Stored data entries:
import Summits.HodgeConjecture.HodgeConjecture.Theorems.Ring2WeilCoverageCMFieldCyclicCofactorForms
import Summits.HodgeConjecture.HodgeConjecture.Theorems.Ring2WeilCoverageCMFieldCyclicPrimeRuleSqrtFiveB
import Summits.HodgeConjecture.HodgeConjecture.Theorems.Ring2WeilCoverageCMFieldCyclicPrimeRuleSqrtTwo
import Summits.HodgeConjecture.HodgeConjecture.Theorems.Ring2WeilCoverageCMFieldAllPrimesM
import HarnessLib

/-!
# Ring 2 — Weil-family coverage, CM-field rows: THE INTEGER ROWS `W8.E.[n]` of the three cyclic b03.29 tables —
  `[n] = [1]` iff every non-split prime divides `n` to an even power; `[n₁] = [n₂]` iff equal parities
  (WEIL-FAMILY-COVERAGE «## b03», cell (xxi⁗), part 28)

research route conditional on HC_CM; not a corollary; Q11.4-sentence-2 already refuted in dim ≥ 3.

For the cyclic quartic CM fields `ℚ(√-(5+√5))` (`R = S² + 10S + 20`, conductor `40`), `ℚ(√-3(2+√2))`
(`S² + 12S + 18`, `48`), `ℚ(√-3(5+√5)/2)` (`S² + 15S + 45`, `60`) parts 24–26 classified the rational PRIMES.  Part IX-M's
generic `natCast_eq_split_iff_even` turns a prime classification into the classification of ALL integer rows
`[n] ∈ F^×/Nm_{E/F}(E^×)` [cite: Deligne1982HodgeCycles, §4 p. 30, (1), Cor. 4.2], given the COFACTOR obstructions
`[ℓ·w] ≠ [1]` (`ℓ ∤ w`) of the non-split primes (part 27) and at most one exceptional prime:

* §69 `ℚ(√-(5+√5))`: cofactor obstruction for every non-split `ℓ ≠ 2` (inert `ℓ ≡ ±2 (5)` at `(ℓ)`; split at the
  degree-one place); exceptional prime `2`.  **`[n] = [1] ⟺` every prime `ℓ ∉ {5} ∪ H₄₀` divides `n` evenly.**
* §70 `ℚ(√-3(2+√2))`: exceptional prime `3`.  **`[n] = [1] ⟺` every prime `ℓ ∉ {2} ∪ H₄₈` divides `n` evenly.**
* §71 `ℚ(√-3(5+√5)/2)`: exceptional prime `2`; the second special prime `3` (inert in `F`, ramified in `E`:
  `θ = 3·t`, `t = θ_{ℚ(ζ₅)}`) obstructs with a cofactor at the place `(3)` by part 27 (c) (`(3w, 3t)_{(3)} = -1`:
  `-w t` is a non-square in `𝔽₉` as `t⁴ ≡ -1`).  **`[n] = [1] ⟺` every prime `ℓ ∉ {5} ∪ H₆₀ divides `n` evenly.**
And `[n₁] = [n₂] ⟺` equal parities at the non-split primes: `n ↦ {non-split ℓ : ℓ ∥^odd n}` is a complete invariant of
the rational rows (as for the seven census tables, parts IX-M/N).  No new definition, no named fact, no sorry.
-/

noncomputable section

set_option linter.dupNamespace false

open Polynomial NumberField IsDedekindDomain

namespace Summit.HodgeConjecture.HodgeConjecture.Ring2.WeilCoverageCM

open Literature.AlgebraicGeometry.Deligne1982
open Literature.AlgebraicGeometry.HodgeTheory (splitDiscriminantClassCM)
open Literature.NumberTheory.QuadraticForms

variable {R : Polynomial ℤ} [Fact (Irreducible (cmPolyQ R))] [Fact (Irreducible (realPolyQ R))]

/-! ### §69 `ℚ(√-(5+√5))` (conductor `40`): cofactor obstructions and the integer rows -/

section Cond40

/-- **Cofactor obstruction for `ℚ(√-(5+√5))`**: for every non-split prime `ℓ ≠ 2` (`ℓ ≠ 5`, `ℓ mod 40 ∉ H₄₀`) and every
`w ∈ ℤ` with `ℓ ∤ w`: `[ℓ·w] ≠ [(-1)^k]` — inert `ℓ` at `(ℓ)` (part 27 (a)), split `ℓ` at the degree-one place with
`(2|ℓ)·ε₅(ℓ) = -1` (part 27 (b′)). [cite: Deligne1982HodgeCycles, §4 (1) and Cor. 4.2] [cite: Omeara1963, §63B Example 63:12] -/
theorem sqrtNegFivePlusSqrtFive_mk_natCast_mul_ne_splitDiscriminantClassCM (hR : R = X ^ 2 + C 10 * X + C 20)
    {ℓ : ℕ} (hℓ : ℓ.Prime) (hS : ¬ (ℓ = 5 ∨ (ℓ % 40 = 1 ∨ ℓ % 40 = 19 ∨ ℓ % 40 = 29 ∨ ℓ % 40 = 31))) (h2 : ℓ ≠ 2)
    {w : ℤ} (hw : ¬ (ℓ : ℤ) ∣ w) (qℓ : (realField R)ˣ) (hqℓ : (qℓ : realField R) = (ℓ : realField R) * (w : realField R))
    (k : ℕ) : (QuotientGroup.mk qℓ : cmNormResidueGroup R) ≠ splitDiscriminantClassCM R k := by
  have h5 : ℓ ≠ 5 := fun h ↦ hS (Or.inl h)
  by_cases hin : ℓ % 5 = 2 ∨ ℓ % 5 = 3
  · haveI := Fact.mk hℓ
    have h5ns : ¬ IsSquare (5 : ZMod ℓ) := not_isSquare_five_of_mod_five h2 hin
    have h20 : (2 : ZMod ℓ) ≠ 0 := by exact_mod_cast natCast_prime_ne_zero_zmod Nat.prime_two h2
    refine mk_natCast_mul_ne_splitDiscriminantClassCM_of_not_isSquare_disc_const hR hℓ h2 ?_ ?_ hw qℓ hqℓ k
    · have e : (((10 : ℤ) ^ 2 - 4 * 20 : ℤ) : ZMod ℓ) = 5 * 2 ^ 2 := by push_cast; norm_num
      rw [e, isSquare_mul_sq_iff_of_ne_zero h20]; exact h5ns
    · have e : (((20 : ℤ) : ℤ) : ZMod ℓ) = 5 * 2 ^ 2 := by push_cast; norm_num
      rw [e, isSquare_mul_sq_iff_of_ne_zero h20]; exact h5ns
  have h5' : ℓ % 5 ≠ 0 := fun h ↦ h5 ((Nat.prime_dvd_prime_iff_eq Nat.prime_five hℓ).1 (Nat.dvd_of_mod_eq_zero h)).symm
  have hsp : ℓ % 5 = 1 ∨ ℓ % 5 = 4 := by omega
  have hsq5 : IsSquare ((ℓ : ℤ) : ZMod 5) := by
    have sq1 : IsSquare ((1 : ℕ) : ZMod 5) := by decide
    have sq4 : IsSquare ((4 : ℕ) : ZMod 5) := by decide
    rw [Int.cast_natCast, ← ZMod.natCast_mod ℓ 5]
    rcases hsp with h | h <;> rw [h]
    · exact sq1
    · exact sq4
  haveI := Fact.mk hℓ
  obtain ⟨hRm, -⟩ := monic_and_natDegree_of_quadratic R hR
  obtain ⟨θₒ, hθ⟩ := exists_ringOfIntegers_coe_eq_root hRm
  have hroots := roots_real_neg_of_quadratic hR (by norm_num) (by norm_num) (by norm_num)
  have hdisc : ¬ (ℓ : ℤ) ∣ (10 : ℤ) ^ 2 - 4 * 20 := fun h ↦ by
    have h' : ℓ ∣ 2 ^ 2 * 3 ^ 0 * 5 ^ 1 := by norm_num at h ⊢; exact_mod_cast h
    rcases eq_of_prime_dvd_two_pow_mul hℓ h' with rfl | rfl | rfl <;> omega
  have hℓq : ¬ (ℓ : ℤ) ∣ (20 : ℤ) := fun h ↦ by
    have h' : ℓ ∣ 2 ^ 2 * 3 ^ 0 * 5 ^ 1 := by norm_num; exact_mod_cast h
    rcases eq_of_prime_dvd_two_pow_mul hℓ h' with rfl | rfl | rfl <;> omega
  have h20 : (2 : ZMod ℓ) ≠ 0 := by exact_mod_cast natCast_prime_ne_zero_zmod Nat.prime_two h2
  have hdsq : IsSquare (((10 : ℤ) ^ 2 - 4 * 20 : ℤ) : ZMod ℓ) := by
    push_cast
    rw [show (20 : ZMod ℓ) = 5 * 2 ^ 2 by norm_num, isSquare_mul_sq_iff_of_ne_zero h20, isSquare_five_iff h2 h5]
    exact hsp
  have hℓ0 : (ℓ : realField R) ≠ 0 := by exact_mod_cast hℓ.ne_zero
  have hchar : ∀ r : ZMod ℓ, r ^ 2 + ((10 : ℤ) : ZMod ℓ) * r + ((20 : ℤ) : ZMod ℓ) = 0 →
      (IsSquare r ↔ ((ℓ % 8 = 1 ∨ ℓ % 8 = 7) ↔ ℓ % 5 = 1)) :=
    fun r hr ↦ isSquare_root_iff_cond40 h2 h5 r (by push_cast at hr; exact hr)
  have hne := (sqrtNegFivePlusSqrtFive_mk_prime_ne_splitDiscriminantClassCM_iff_mod hR hℓ (Units.mk0 _ hℓ0)
    (Units.val_mk0 _) even_two).2 ⟨h5, fun h ↦ hS (Or.inr h)⟩
  have hP := (mk_natCast_ne_splitDiscriminantClassCM_iff_of_root_character hR hroots hθ
    (sqrtNegFivePlusSqrtFive_ratPrimeRule_dyadic_unique hR) hℓ h2 hℓq hdisc hdsq
    (sqrtNegFivePlusSqrtFive_ratPrimeRule_root_places hR hθ hℓ h5 hsq5) hchar (Units.mk0 _ hℓ0) (Units.val_mk0 _)
    even_two).1 hne
  exact mk_natCast_mul_ne_splitDiscriminantClassCM_of_root_character hR hℓ h2 hℓq hdisc hdsq hchar hP hw qℓ hqℓ k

§ **Assigned task**: Could you copy every line from the records that has "rows" in it?

§ **Result**:
# Ring 2 — Weil-family coverage, CM-field rows: THE INTEGER ROWS `W8.E.[n]` of the three cyclic b03.29 tables —
generic `natCast_eq_split_iff_even` turns a prime classification into the classification of ALL integer rows
the rational rows (as for the seven census tables, parts IX-M/N).  No new definition, no named fact, no sorry.
/-! ### §69 `ℚ(√-(5+√5))` (conductor `40`): cofactor obstructions and the integer rows -/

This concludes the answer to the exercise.